L'ultimo piano che avevo, l'unica possibilità di fuga che mi era rimasta, la mia sola speranza di vita: tutto questo era sfumato, sparito.

Ormai ero agonizzante per terra, a qualche metro da lui.

"È questo che era deciso per me? Morire a 19 anni?" Pensai mentre si avvicinava a passi piccoli e lenti.

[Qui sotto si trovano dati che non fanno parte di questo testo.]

import Mathlib
import Literature.NumberTheory.Transcendental.ZagierDilogarithmConjecture
import HarnessLib

/-!
# `ZagierDilogarithmConjecture` (stmt-KontsevichZagierPeriods-10550) — line
`kummer-clausen-linearisation` (reshape c2, "Galois descent"), stub `stub_cyclotomicPoints`

**Signed-permutation symmetry for cyclotomic points.** Let `ζ = exp(2πi/N)` (`N ≥ 1`) and let
`zᵢ = Σₘ qᵢₘ ζᵐ` (`qᵢₘ ∈ ℚ`, `m < N`) be points of `ℚ(ζ)` with integer coefficients `nᵢ`. Suppose the
configuration is ORBIT-SYMMETRIC: for every `j` coprime to `N` the Galois-twisted family
`(Σₘ qᵢₘ ζ^{jm})ᵢ` is a coefficient-preserving permutation of `(zᵢ)ᵢ` or of `(z̄ᵢ)ᵢ`. Then for every
`ℚ`-algebra map `σ : ℚ̄ → ℂ` (`ℚ̄ = algebraicClosure ℚ ℂ ⊆ ℂ`) and the lifts `wᵢ, w'ᵢ ∈ ℚ̄` of `zᵢ, z̄ᵢ`,
each of the families `(σ wᵢ)ᵢ`, `(σ w'ᵢ)ᵢ` is all-real, or a coefficient-preserving permutation of `(zᵢ)`,
or of `(z̄ᵢ)` — the SIGNED-PERMUTATION property consumed by `stub_signedPermutation`/`stub_selfSimilar`
(we only ever produce the last two alternatives).

Proof. `ζ` is a primitive `N`-th root of unity (`Complex.isPrimitiveRoot_exp`), algebraic (root of
`X ^ N − 1`), so it lifts to `Z ∈ ℚ̄`, again a primitive `N`-th root; `σ Z` is a primitive `N`-th root in
`ℂ`, hence `σ Z = ζ ^ j` with `j` coprime to `N` (`IsPrimitiveRoot.isPrimitiveRoot_iff`). In coordinates
`wᵢ = Σₘ qᵢₘ Zᵐ`, so `σ wᵢ = Σₘ qᵢₘ ζ^{jm}` and orbit symmetry at `j` gives the claim for the first family.
Since `ζ̄ = ζ⁻¹ = ζ^{N−1}`, `z̄ᵢ = Σₘ qᵢₘ ζ^{(N−1)m}`, `w'ᵢ = Σₘ qᵢₘ Z^{(N−1)m}` and
`σ w'ᵢ = Σₘ qᵢₘ ζ^{(j(N−1))m}`; orbit symmetry at `j(N−1)` (coprime to `N`) gives the claim for the second
family. Mathlib only; sorry-free; axioms ⊆ {propext, Classical.choice, Quot.sound}.
-/

noncomputable section

open scoped BigOperators ComplexConjugate
open Literature.NumberTheory.Transcendental

namespace Summit.KontsevichZagierPeriods.HyperbolicBloch.ZagierDilogarithmGaloisDescent

/-- `N - 1` is coprime to `N` for `N ≥ 1` (for `N = 1` this reads `gcd 0 1 = 1`). [folklore] -/
theorem cyclo_coprime_sub_one {N : ℕ} (hN : 0 < N) : (N - 1).Coprime N :=
  (Nat.coprime_self_sub_left (Nat.succ_le_of_lt hN)).2 (Nat.coprime_one_left N)

/-- The complex conjugate of a primitive `N`-th root of unity `ζ ∈ ℂ` (`N ≥ 1`) is `ζ ^ (N - 1)`:
`ζ̄ = ζ⁻¹` as `‖ζ‖ = 1`, and `ζ · ζ ^ (N - 1) = ζ ^ N = 1`. [folklore] -/
theorem cyclo_conj_eq_pow {ζ : ℂ} {N : ℕ} (hζ : IsPrimitiveRoot ζ N) (hN : 0 < N) :
    conj ζ = ζ ^ (N - 1) := by
  rw [← Complex.inv_eq_conj (hζ.norm'_eq_one hN.ne')]
  exact inv_eq_of_mul_eq_one_right (by rw [mul_pow_sub_one hN.ne', hζ.pow_eq_one])

/-- A `ℚ`-linear combination `Σₘ qₘ ζ ^ (e m)` of powers of a primitive root `ζ`, conjugated:
`conj (Σₘ qₘ ζ ^ (e m)) = Σₘ qₘ ζ ^ ((N - 1) * e m)`. [folklore] -/
theorem cyclo_conj_sum {ζ : ℂ} {N : ℕ} (hζ : IsPrimitiveRoot ζ N) (hN : 0 < N) {ι : Type*}
    (s : Finset ι) (q : ι → ℚ) (e : ι → ℕ) :
    conj (∑ m ∈ s, (q m : ℂ) * ζ ^ e m) = ∑ m ∈ s, (q m : ℂ) * ζ ^ ((N - 1) * e m) := by
  rw [map_sum]
  refine Finset.sum_congr rfl fun m _ => ?_
  rw [map_mul, map_ratCast, map_pow, cyclo_conj_eq_pow hζ hN, ← pow_mul]

/-- Evaluating a `ℚ`-algebra map `σ : ℚ̄ → ℂ` on a `ℚ`-linear combination of powers of `Z ∈ ℚ̄` with
`σ Z = ζ ^ j`: `σ (Σₘ qₘ Z ^ (e m)) = Σₘ qₘ ζ ^ (j * e m)`. [folklore] -/
theorem cyclo_map_sum (σ : ↥(algebraicClosure ℚ ℂ) →ₐ[ℚ] ℂ) {Z : ↥(algebraicClosure ℚ ℂ)} {ζ : ℂ}
    {j : ℕ} (hσZ : σ Z = ζ ^ j) {ι : Type*} (s : Finset ι) (q : ι → ℚ) (e : ι → ℕ) :
    σ (∑ m ∈ s, ((q m : ℚ) : ↥(algebraicClosure ℚ ℂ)) * Z ^ e m) =
      ∑ m ∈ s, (q m : ℂ) * ζ ^ (j * e m) := by
  rw [map_sum]
  refine Finset.sum_congr rfl fun m _ => ?_
  rw [map_mul, map_ratCast, map_pow, hσZ, ← pow_mul]

/-- **Stub `stub_cyclotomicPoints` (signed-permutation symmetry for orbit-symmetric cyclotomic
configurations).** For `ζ = exp(2πi/N)`, points `zᵢ = Σₘ qᵢₘ ζᵐ ∈ ℚ(ζ)` with coefficients `nᵢ ∈ ℤ` such
that for every `j` coprime to `N` the twisted family `(Σₘ qᵢₘ ζ^{jm})ᵢ` is a coefficient-preserving
permutation of `(zᵢ)` or of `(z̄ᵢ)`, and every `ℚ`-algebra map `σ : ℚ̄ → ℂ` with lifts `wᵢ, w'ᵢ ∈ ℚ̄` of
`zᵢ, z̄ᵢ`: each family `(σ wᵢ)ᵢ`, `(σ w'ᵢ)ᵢ` is all-real, or a coefficient-preserving permutation of `(zᵢ)`,
or of `(z̄ᵢ)`. (`σ` sends the lift of `ζ` to `ζ ^ j`, `j` coprime to `N`; apply the hypothesis at `j` and
at `j (N - 1)`.) [folklore] -/
theorem stub_cyclotomicPoints :
    ∀ (N : ℕ), 0 < N → ∀ (k : ℕ) (z : Fin k → ℂ) (n : Fin k → ℤ) (q : Fin k → Fin N → ℚ),
      (∀ i, z i = ∑ m : Fin N, (q i m : ℂ) *
        Complex.exp (2 * Real.pi * Complex.I / N) ^ (m : ℕ)) →
      (∀ j : ℕ, j.Coprime N →
        (∃ π : Equiv.Perm (Fin k), (∀ i, n (π i) = n i) ∧ ∀ i,
            (∑ m : Fin N, (q i m : ℂ) * Complex.exp (2 * Real.pi * Complex.I / N) ^ (j * (m : ℕ))) =
              z (π i)) ∨
        (∃ π : Equiv.Perm (Fin k), (∀ i, n (π i) = n i) ∧ ∀ i,
            (∑ m : Fin N, (q i m : ℂ) * Complex.exp (2 * Real.pi * Complex.I / N) ^ (j * (m : ℕ))) =
              conj (z (π i)))) →
        ∀ (σ : ↥(algebraicClosure ℚ ℂ) →ₐ[ℚ] ℂ) (w w' : Fin k → ↥(algebraicClosure ℚ ℂ)),
          (∀ i, (w i : ℂ) = z i) → (∀ i, (w' i : ℂ) = conj (z i)) →
          ((∀ i, (σ (w i)).im = 0) ∨
            (∃ π : Equiv.Perm (Fin k), (∀ i, n (π i) = n i) ∧ ∀ i, σ (w i) = z (π i)) ∨
            (∃ π : Equiv.Perm (Fin k), (∀ i, n (π i) = n i) ∧ ∀ i, σ (w i) = conj (z (π i)))) ∧
          ((∀ i, (σ (w' i)).im = 0) ∨
            (∃ π : Equiv.Perm (Fin k), (∀ i, n (π i) = n i) ∧ ∀ i, σ (w' i) = z (π i)) ∨
            (∃ π : Equiv.Perm (Fin k), (∀ i, n (π i) = n i) ∧ ∀ i, σ (w' i) = conj (z (π i)))) := by
  intro N hN k z n q hz hH σ w w' hw hw'
  haveI : NeZero N := ⟨hN.ne'⟩
  -- `ζ = exp (2πi/N)` is a primitive `N`-th root of unity; abstract it
  have hζ : IsPrimitiveRoot (Complex.exp (2 * Real.pi * Complex.I / N)) N :=
    Complex.isPrimitiveRoot_exp N hN.ne'
  generalize Complex.exp (2 * Real.pi * Complex.I / N) = ζ at hz hH hζ
  -- `ζ` is algebraic; its lift `Z ∈ ℚ̄` is a primitive `N`-th root, and `σ Z = ζ ^ j`, `j` coprime to `N`
  have hζa : IsAlgebraic ℚ ζ := by
    refine ⟨Polynomial.X ^ N - Polynomial.C 1, Polynomial.X_pow_sub_C_ne_zero hN 1, ?_⟩
    simp [hζ.pow_eq_one]
  obtain ⟨Z, hZ⟩ : ∃ Z : ↥(algebraicClosure ℚ ℂ), (Z : ℂ) = ζ :=
    ⟨⟨ζ, mem_algebraicClosure_iff.2 hζa⟩, rfl⟩
  have hZp : IsPrimitiveRoot Z N := by
    refine IsPrimitiveRoot.of_map_of_injective (f := (algebraicClosure ℚ ℂ).val) ?_
      (algebraicClosure ℚ ℂ).val.toRingHom.injective
    show IsPrimitiveRoot (Z : ℂ) N
    rw [hZ]
    exact hζ
  obtain ⟨j, -, hj, hσZ⟩ := hζ.isPrimitiveRoot_iff.1 (hZp.map_of_injective σ.toRingHom.injective)
  -- the lifts in coordinates: `wᵢ = Σₘ qᵢₘ Zᵐ`, `w'ᵢ = Σₘ qᵢₘ Z^{(N-1)m}`
  have hwZ : ∀ i, w i = ∑ m : Fin N, ((q i m : ℚ) : ↥(algebraicClosure ℚ ℂ)) * Z ^ (m : ℕ) :=
    fun i => Subtype.ext (by
      push_cast
      rw [hw i, hz i, hZ])
  have hw'Z : ∀ i, w' i =
      ∑ m : Fin N, ((q i m : ℚ) : ↥(algebraicClosure ℚ ℂ)) * Z ^ ((N - 1) * (m : ℕ)) :=
    fun i => Subtype.ext (by
      push_cast
      rw [hw' i, hz i, cyclo_conj_sum hζ hN, hZ])
  -- hence `σ wᵢ = Σₘ qᵢₘ ζ^{jm}` and `σ w'ᵢ = Σₘ qᵢₘ ζ^{(j(N-1))m}`
  have hσw : ∀ i, σ (w i) = ∑ m : Fin N, (q i m : ℂ) * ζ ^ (j * (m : ℕ)) := fun i => by
    rw [hwZ i, cyclo_map_sum σ hσZ.symm]
  have hσw' : ∀ i, σ (w' i) = ∑ m : Fin N, (q i m : ℂ) * ζ ^ (j * (N - 1) * (m : ℕ)) := fun i => by
    rw [hw'Z i, cyclo_map_sum σ hσZ.symm]
    simp only [mul_assoc]
  have hj' : (j * (N - 1)).Coprime N := hj.mul_left (cyclo_coprime_sub_one hN)
  -- orbit symmetry at `j` and at `j (N - 1)`
  refine ⟨Or.inr ?_, Or.inr ?_⟩
  · rcases hH j hj with ⟨π, hπn, hπ⟩ | ⟨π, hπn, hπ⟩
    · exact Or.inl ⟨π, hπn, fun i => (hσw i).trans (hπ i)⟩
    · exact Or.inr ⟨π, hπn, fun i => (hσw i).trans (hπ i)⟩
  · rcases hH (j * (N - 1)) hj' with ⟨π, hπn, hπ⟩ | ⟨π, hπn, hπ⟩
    · exact Or.inl ⟨π, hπn, fun i => (hσw' i).trans (hπ i)⟩
    · exact Or.inr ⟨π, hπn, fun i => (hσw' i).trans (hπ i)⟩

end Summit.KontsevichZagierPeriods.HyperbolicBloch.ZagierDilogarithmGaloisDescent

end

Mi accorsi che subito accanto a me si trovava l'armadio rotto e puzzolente che disprezzai tanto il giorno del mio arrivo. Un mare di pensieri invasero in un secondo la mia mente: "Cosa fare? Entrarci? Non servirebbe a nulla! Servirebbe solo a ritardare la mia morte!" Ma ormai non avevo nulla da perdere, quindi rotolai accanto all'armadio, ne aprii un'anta e mi accovacciai velocemente in un angolo, mi chiusi al suo interno e tentai di bloccare le maniglie con un'asta di ferro che solitamente fungeva da appendiabiti. Così mi illusi di aver bloccato le due porte ed essere al riparo dal tipo con la busta in testa e piano piano, nel buio di quell'armadio maleodorante, mi stavo abituando sempre più all'idea di morire, riflettevo su come ci si potesse sentire a morire per via del cranio fracassato da un martello, la gente avrebbe saputo della mia morte? E i miei genitori, ne sarebbero venuti a conoscenza? E i miei amici? La mia ragazza?

Silenzio.

Sono stato a pensare per un po' di tempo, ed è questo ciò che mi crea tutt'ora un dubbio: perché ho avuto il tempo di pensare? Come faccio ad essere ancora vivo se l'uomo lì fuori mi ha visto chiaramente entrare nell'armadio? Pensai che se ne fosse andato, o che, in maniera angosciante, mi stesse attendendo fuori, magari seduto sul letto, con il martello in una mano e quelli occhi da psicopatico sbarrati, quasi come per fare un gioco. Per quello che potevo guardare dalla serratura, però, non vedevo nessuno sul letto e, stranamente, non sentivo più rumori nella stanza, niente passi né bisbiglii, niente. Non volevo di certo uscire e quindi decisi di rimanere lì dentro. Probabilmente mi ci sarei trattenuto anche per la notte, anche se sapevo che sarebbe stato impossibile riuscire a dormire con il dolore lancinante del mio piede, e pensando a quello che avevo appena vissuto, a quegli occhi... quei maledetti occhi...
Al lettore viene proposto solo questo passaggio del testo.